Collected data:
=== Section Start ===

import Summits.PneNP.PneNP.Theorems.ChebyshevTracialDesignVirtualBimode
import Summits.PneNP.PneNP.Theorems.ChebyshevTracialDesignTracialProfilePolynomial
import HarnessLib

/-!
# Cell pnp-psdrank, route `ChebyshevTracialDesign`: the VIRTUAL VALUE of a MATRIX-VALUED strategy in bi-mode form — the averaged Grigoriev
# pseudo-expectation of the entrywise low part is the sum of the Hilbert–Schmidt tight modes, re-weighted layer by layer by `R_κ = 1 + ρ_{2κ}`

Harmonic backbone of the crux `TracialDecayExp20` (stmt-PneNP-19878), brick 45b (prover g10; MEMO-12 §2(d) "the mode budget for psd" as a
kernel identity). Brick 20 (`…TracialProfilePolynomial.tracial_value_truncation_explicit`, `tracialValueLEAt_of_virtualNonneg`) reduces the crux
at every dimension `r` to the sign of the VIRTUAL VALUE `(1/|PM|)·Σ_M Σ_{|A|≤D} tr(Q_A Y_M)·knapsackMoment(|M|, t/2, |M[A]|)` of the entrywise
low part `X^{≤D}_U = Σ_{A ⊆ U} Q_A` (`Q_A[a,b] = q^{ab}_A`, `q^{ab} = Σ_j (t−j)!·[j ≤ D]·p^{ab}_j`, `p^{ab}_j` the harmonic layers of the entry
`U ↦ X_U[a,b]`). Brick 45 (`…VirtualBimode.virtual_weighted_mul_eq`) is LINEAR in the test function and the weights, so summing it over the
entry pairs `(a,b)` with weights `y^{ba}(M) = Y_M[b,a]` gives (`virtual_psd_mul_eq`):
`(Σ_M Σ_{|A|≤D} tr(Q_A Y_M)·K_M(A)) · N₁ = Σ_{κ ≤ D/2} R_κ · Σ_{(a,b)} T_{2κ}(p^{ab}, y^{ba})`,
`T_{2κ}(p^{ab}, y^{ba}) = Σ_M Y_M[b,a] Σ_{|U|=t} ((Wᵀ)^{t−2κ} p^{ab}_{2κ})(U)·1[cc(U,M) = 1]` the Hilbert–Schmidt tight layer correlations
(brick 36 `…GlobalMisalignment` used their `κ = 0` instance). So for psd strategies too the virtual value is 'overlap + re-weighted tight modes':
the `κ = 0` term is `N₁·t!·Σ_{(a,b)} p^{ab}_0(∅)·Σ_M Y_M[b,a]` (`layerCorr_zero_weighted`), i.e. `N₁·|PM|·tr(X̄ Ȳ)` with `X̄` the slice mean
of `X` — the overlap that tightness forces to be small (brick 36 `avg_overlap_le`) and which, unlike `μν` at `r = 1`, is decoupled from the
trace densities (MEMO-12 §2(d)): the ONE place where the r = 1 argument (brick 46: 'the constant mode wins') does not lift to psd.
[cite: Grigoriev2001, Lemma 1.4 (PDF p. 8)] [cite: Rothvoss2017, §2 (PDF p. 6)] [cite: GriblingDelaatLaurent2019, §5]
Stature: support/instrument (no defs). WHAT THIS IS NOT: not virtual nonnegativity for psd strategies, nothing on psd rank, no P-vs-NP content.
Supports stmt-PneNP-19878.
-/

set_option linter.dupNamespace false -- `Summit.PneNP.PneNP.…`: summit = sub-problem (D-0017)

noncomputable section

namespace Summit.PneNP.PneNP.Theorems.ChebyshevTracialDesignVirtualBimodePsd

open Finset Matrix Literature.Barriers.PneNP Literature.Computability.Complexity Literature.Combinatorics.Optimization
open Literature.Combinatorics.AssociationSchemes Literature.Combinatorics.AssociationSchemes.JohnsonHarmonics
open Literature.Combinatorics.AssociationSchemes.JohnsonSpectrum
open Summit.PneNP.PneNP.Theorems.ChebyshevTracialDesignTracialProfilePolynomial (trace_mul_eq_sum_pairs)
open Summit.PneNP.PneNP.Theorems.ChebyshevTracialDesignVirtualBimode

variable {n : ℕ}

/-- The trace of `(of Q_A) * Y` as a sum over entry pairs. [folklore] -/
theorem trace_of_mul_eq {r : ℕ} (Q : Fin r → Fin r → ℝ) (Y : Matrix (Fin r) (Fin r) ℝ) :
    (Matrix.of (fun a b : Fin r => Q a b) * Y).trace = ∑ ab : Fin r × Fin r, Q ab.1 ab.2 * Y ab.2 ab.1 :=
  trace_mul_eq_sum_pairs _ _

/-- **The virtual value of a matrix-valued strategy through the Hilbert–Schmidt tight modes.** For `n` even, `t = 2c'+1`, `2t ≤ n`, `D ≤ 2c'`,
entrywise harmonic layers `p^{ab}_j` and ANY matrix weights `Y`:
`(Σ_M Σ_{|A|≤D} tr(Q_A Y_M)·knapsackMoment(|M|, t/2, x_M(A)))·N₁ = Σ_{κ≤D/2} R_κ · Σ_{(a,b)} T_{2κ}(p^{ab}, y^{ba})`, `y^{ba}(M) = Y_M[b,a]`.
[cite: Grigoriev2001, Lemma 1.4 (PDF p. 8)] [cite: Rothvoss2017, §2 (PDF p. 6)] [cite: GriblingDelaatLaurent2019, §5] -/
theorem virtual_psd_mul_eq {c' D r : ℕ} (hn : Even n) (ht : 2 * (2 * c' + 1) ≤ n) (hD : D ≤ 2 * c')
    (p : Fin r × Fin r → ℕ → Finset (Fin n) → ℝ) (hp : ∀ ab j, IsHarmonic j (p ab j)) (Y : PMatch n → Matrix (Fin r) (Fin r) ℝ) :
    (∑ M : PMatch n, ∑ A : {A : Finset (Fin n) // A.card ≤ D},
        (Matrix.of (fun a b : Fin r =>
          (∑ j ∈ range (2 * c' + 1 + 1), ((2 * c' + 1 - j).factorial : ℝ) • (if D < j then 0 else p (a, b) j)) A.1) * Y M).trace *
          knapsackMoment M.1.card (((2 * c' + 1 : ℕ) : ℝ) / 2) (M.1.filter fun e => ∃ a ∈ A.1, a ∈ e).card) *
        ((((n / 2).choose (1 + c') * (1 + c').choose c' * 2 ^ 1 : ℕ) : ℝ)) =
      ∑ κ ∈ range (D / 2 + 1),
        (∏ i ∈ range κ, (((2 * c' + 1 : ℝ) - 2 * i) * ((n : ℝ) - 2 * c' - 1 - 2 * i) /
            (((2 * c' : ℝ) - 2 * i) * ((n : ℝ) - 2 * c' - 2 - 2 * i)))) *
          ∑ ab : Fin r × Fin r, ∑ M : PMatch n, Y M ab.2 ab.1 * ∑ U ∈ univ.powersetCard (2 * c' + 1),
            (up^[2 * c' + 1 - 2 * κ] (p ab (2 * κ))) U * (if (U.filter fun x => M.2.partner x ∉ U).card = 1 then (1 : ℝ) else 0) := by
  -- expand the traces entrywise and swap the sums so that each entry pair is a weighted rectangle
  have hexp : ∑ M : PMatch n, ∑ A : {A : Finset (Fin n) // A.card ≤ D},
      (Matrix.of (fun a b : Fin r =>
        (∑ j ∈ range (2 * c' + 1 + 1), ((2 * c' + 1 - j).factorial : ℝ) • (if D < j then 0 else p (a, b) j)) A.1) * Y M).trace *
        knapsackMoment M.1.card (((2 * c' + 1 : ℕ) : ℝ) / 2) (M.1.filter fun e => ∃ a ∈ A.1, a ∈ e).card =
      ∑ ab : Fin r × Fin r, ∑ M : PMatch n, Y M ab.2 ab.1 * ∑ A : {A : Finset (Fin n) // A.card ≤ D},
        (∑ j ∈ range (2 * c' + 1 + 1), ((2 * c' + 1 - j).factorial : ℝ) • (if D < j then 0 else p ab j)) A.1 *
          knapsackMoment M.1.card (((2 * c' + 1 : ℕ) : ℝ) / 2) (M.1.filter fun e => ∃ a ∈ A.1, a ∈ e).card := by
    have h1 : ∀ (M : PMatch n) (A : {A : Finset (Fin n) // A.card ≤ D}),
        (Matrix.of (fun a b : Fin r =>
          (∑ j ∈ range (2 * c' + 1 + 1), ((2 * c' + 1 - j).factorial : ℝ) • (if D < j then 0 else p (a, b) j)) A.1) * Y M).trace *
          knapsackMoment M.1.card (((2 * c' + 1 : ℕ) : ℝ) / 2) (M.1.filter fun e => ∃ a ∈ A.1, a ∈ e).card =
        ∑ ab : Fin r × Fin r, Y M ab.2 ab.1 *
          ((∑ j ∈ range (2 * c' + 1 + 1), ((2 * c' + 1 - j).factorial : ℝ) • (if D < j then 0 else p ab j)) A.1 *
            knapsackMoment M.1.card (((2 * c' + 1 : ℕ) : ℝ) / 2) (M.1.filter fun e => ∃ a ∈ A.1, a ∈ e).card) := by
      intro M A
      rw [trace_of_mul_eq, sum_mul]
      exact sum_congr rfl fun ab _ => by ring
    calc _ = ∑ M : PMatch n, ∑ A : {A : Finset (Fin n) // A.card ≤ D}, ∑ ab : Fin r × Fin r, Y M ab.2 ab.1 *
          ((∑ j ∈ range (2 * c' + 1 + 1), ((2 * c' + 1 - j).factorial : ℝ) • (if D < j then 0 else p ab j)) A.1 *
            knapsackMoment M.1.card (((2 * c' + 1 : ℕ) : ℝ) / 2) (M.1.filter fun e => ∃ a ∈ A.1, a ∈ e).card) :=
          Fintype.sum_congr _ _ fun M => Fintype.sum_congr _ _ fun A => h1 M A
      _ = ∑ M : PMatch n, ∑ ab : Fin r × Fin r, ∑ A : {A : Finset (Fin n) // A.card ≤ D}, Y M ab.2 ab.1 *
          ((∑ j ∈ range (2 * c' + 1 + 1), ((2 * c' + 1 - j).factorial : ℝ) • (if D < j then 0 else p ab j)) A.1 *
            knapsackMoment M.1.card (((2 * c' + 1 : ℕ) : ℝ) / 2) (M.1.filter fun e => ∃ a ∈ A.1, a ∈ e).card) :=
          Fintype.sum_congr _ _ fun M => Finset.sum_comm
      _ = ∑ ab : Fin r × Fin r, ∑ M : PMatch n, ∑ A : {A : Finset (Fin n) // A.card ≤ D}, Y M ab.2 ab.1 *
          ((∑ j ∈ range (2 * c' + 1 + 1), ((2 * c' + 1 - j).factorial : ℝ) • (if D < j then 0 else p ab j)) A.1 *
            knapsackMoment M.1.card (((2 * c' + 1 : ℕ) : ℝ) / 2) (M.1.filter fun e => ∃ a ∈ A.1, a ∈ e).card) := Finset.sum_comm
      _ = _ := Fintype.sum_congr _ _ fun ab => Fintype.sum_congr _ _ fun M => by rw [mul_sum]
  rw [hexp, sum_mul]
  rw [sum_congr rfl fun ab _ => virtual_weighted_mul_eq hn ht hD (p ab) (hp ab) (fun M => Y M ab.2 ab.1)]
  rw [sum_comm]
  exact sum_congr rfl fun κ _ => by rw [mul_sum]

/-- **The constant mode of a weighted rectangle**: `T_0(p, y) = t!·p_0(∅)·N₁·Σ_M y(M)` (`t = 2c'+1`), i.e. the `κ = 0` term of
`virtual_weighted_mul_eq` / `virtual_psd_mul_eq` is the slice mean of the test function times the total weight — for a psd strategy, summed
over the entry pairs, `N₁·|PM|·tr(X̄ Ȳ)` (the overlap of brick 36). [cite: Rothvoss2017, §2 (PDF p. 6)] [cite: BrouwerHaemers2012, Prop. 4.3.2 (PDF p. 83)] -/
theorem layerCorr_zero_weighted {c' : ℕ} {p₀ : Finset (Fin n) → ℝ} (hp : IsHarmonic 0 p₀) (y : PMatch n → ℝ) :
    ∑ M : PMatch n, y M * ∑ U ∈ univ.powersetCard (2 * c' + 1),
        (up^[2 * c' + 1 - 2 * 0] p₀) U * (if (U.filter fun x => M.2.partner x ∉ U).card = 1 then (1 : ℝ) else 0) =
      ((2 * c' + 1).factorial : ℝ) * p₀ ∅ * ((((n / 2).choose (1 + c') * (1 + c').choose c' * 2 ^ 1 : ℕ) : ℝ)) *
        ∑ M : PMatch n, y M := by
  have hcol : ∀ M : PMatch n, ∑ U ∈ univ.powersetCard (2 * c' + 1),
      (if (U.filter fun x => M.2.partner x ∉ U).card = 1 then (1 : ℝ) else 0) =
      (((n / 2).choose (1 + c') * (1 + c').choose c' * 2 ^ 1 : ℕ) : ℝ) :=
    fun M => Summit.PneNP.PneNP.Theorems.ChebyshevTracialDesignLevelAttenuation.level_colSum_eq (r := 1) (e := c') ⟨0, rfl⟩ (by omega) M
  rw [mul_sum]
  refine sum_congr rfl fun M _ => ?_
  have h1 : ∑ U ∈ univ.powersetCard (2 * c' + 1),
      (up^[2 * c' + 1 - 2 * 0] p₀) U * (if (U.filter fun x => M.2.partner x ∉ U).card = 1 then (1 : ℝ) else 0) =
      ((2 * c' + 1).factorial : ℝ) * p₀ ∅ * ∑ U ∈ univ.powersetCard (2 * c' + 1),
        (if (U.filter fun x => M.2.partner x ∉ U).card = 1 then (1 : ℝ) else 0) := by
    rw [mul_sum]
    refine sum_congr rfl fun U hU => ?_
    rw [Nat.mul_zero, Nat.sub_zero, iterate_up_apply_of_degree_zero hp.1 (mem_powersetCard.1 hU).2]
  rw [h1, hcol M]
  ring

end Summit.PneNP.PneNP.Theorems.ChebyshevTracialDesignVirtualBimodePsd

=== Section End ===

## TASK
Using the records above, report each line with the string "mean".

## SOLUTION FOR THIS TASK
the `κ = 0` term is `N₁·t!·Σ_{(a,b)} p^{ab}_0(∅)·Σ_M Y_M[b,a]` (`layerCorr_zero_weighted`), i.e. `N₁·|PM|·tr(X̄ Ȳ)` with `X̄` the slice mean
`virtual_weighted_mul_eq` / `virtual_psd_mul_eq` is the slice mean of the test function times the total weight — for a psd strategy, summed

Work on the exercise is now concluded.